■ Problem to solve ■
Here is the listing. Report each line in it that contains the string "Restriction".

· · · · · · ·

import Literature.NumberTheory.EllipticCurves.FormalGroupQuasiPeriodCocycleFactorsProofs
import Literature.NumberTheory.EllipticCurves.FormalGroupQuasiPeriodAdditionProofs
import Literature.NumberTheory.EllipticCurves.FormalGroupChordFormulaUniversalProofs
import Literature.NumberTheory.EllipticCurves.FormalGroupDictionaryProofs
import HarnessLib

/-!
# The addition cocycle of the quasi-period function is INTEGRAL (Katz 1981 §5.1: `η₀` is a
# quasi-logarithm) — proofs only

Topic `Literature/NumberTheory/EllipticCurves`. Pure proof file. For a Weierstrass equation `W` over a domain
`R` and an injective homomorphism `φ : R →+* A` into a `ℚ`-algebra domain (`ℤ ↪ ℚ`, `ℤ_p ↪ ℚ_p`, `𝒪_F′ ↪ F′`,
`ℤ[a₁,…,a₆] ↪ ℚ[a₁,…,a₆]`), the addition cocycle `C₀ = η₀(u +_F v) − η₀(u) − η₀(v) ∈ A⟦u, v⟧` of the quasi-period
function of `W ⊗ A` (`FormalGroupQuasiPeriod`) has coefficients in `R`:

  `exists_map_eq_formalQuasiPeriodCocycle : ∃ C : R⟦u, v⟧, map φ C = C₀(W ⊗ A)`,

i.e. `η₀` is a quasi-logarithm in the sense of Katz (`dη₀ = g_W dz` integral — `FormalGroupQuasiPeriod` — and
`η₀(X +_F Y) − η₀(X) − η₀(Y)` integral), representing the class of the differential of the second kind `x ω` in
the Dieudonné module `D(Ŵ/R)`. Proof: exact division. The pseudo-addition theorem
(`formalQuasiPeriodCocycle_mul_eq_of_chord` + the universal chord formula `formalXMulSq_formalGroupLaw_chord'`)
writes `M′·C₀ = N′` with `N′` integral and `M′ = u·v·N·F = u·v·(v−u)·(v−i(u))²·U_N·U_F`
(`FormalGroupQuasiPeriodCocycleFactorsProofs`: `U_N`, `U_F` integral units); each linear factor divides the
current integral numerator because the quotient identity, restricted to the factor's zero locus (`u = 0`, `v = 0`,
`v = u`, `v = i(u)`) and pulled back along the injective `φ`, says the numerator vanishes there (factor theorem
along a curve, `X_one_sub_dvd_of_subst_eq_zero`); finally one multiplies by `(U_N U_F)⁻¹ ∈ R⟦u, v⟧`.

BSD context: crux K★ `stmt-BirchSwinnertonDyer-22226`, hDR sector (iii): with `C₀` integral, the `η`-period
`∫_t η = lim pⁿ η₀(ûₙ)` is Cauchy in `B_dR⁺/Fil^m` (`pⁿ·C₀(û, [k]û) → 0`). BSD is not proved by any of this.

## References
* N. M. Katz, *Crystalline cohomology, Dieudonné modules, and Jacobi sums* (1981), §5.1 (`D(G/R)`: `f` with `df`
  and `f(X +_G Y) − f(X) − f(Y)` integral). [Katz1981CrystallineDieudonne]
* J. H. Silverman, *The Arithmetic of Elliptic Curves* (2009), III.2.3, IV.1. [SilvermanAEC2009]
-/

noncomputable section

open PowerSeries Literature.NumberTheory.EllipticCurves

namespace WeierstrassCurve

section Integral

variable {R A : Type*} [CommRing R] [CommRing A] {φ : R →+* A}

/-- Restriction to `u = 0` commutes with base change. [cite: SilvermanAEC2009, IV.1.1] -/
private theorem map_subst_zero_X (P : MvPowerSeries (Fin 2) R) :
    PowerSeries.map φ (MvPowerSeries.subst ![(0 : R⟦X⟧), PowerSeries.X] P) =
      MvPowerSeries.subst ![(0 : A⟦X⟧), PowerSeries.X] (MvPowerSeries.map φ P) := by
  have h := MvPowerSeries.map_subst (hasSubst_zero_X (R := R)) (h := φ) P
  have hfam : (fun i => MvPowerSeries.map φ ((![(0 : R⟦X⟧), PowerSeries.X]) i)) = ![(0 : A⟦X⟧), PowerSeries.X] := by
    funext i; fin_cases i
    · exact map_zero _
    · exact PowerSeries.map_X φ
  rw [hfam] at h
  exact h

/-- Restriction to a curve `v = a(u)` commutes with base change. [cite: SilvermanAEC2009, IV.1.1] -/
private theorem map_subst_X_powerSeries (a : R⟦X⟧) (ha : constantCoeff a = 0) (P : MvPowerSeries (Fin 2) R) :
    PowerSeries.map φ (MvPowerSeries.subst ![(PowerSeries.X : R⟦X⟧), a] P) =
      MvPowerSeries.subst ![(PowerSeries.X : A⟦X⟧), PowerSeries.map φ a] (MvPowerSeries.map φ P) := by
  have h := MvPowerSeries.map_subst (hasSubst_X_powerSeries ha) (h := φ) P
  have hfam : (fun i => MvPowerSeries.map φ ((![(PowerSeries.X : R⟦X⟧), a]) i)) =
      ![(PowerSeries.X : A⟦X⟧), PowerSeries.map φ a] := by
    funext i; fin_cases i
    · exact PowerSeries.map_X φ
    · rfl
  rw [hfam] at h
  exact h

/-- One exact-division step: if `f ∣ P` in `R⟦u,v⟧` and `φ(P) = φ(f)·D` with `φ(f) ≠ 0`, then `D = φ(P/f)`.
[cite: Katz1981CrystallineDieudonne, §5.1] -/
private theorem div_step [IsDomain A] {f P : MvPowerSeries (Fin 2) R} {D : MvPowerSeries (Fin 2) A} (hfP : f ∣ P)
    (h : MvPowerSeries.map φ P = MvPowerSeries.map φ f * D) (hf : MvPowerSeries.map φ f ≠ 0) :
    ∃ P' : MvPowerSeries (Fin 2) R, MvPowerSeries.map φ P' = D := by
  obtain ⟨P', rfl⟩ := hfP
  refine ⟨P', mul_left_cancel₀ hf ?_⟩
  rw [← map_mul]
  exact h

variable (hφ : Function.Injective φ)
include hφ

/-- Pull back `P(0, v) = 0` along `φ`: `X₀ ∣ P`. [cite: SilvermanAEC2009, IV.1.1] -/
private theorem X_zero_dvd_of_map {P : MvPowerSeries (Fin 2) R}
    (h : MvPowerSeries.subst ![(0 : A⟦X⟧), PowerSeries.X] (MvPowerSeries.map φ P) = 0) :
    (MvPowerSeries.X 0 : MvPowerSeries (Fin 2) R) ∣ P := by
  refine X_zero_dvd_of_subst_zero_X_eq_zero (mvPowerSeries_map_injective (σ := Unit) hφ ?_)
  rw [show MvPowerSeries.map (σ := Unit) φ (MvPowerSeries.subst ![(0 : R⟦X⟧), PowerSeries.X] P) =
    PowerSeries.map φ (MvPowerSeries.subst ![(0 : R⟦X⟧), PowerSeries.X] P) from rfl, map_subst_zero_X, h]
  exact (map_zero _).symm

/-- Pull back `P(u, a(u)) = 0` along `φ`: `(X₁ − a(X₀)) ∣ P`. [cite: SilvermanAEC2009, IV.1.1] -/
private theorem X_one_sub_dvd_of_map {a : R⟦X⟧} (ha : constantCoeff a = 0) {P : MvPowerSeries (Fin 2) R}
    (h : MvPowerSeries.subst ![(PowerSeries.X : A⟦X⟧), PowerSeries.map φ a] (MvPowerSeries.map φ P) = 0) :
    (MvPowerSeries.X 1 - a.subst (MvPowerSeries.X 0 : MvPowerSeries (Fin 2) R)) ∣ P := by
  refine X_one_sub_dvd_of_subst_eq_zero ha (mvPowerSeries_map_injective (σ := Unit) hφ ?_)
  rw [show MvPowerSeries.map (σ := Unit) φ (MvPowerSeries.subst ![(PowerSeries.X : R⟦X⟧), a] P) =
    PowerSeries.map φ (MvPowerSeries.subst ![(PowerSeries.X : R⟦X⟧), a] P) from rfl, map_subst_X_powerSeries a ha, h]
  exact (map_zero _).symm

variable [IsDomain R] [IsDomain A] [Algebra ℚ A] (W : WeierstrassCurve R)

· · · · · · ·

■ Task solution ■
/-- Restriction to `u = 0` commutes with base change. [cite: SilvermanAEC2009, IV.1.1] -/
/-- Restriction to a curve `v = a(u)` commutes with base change. [cite: SilvermanAEC2009, IV.1.1] -/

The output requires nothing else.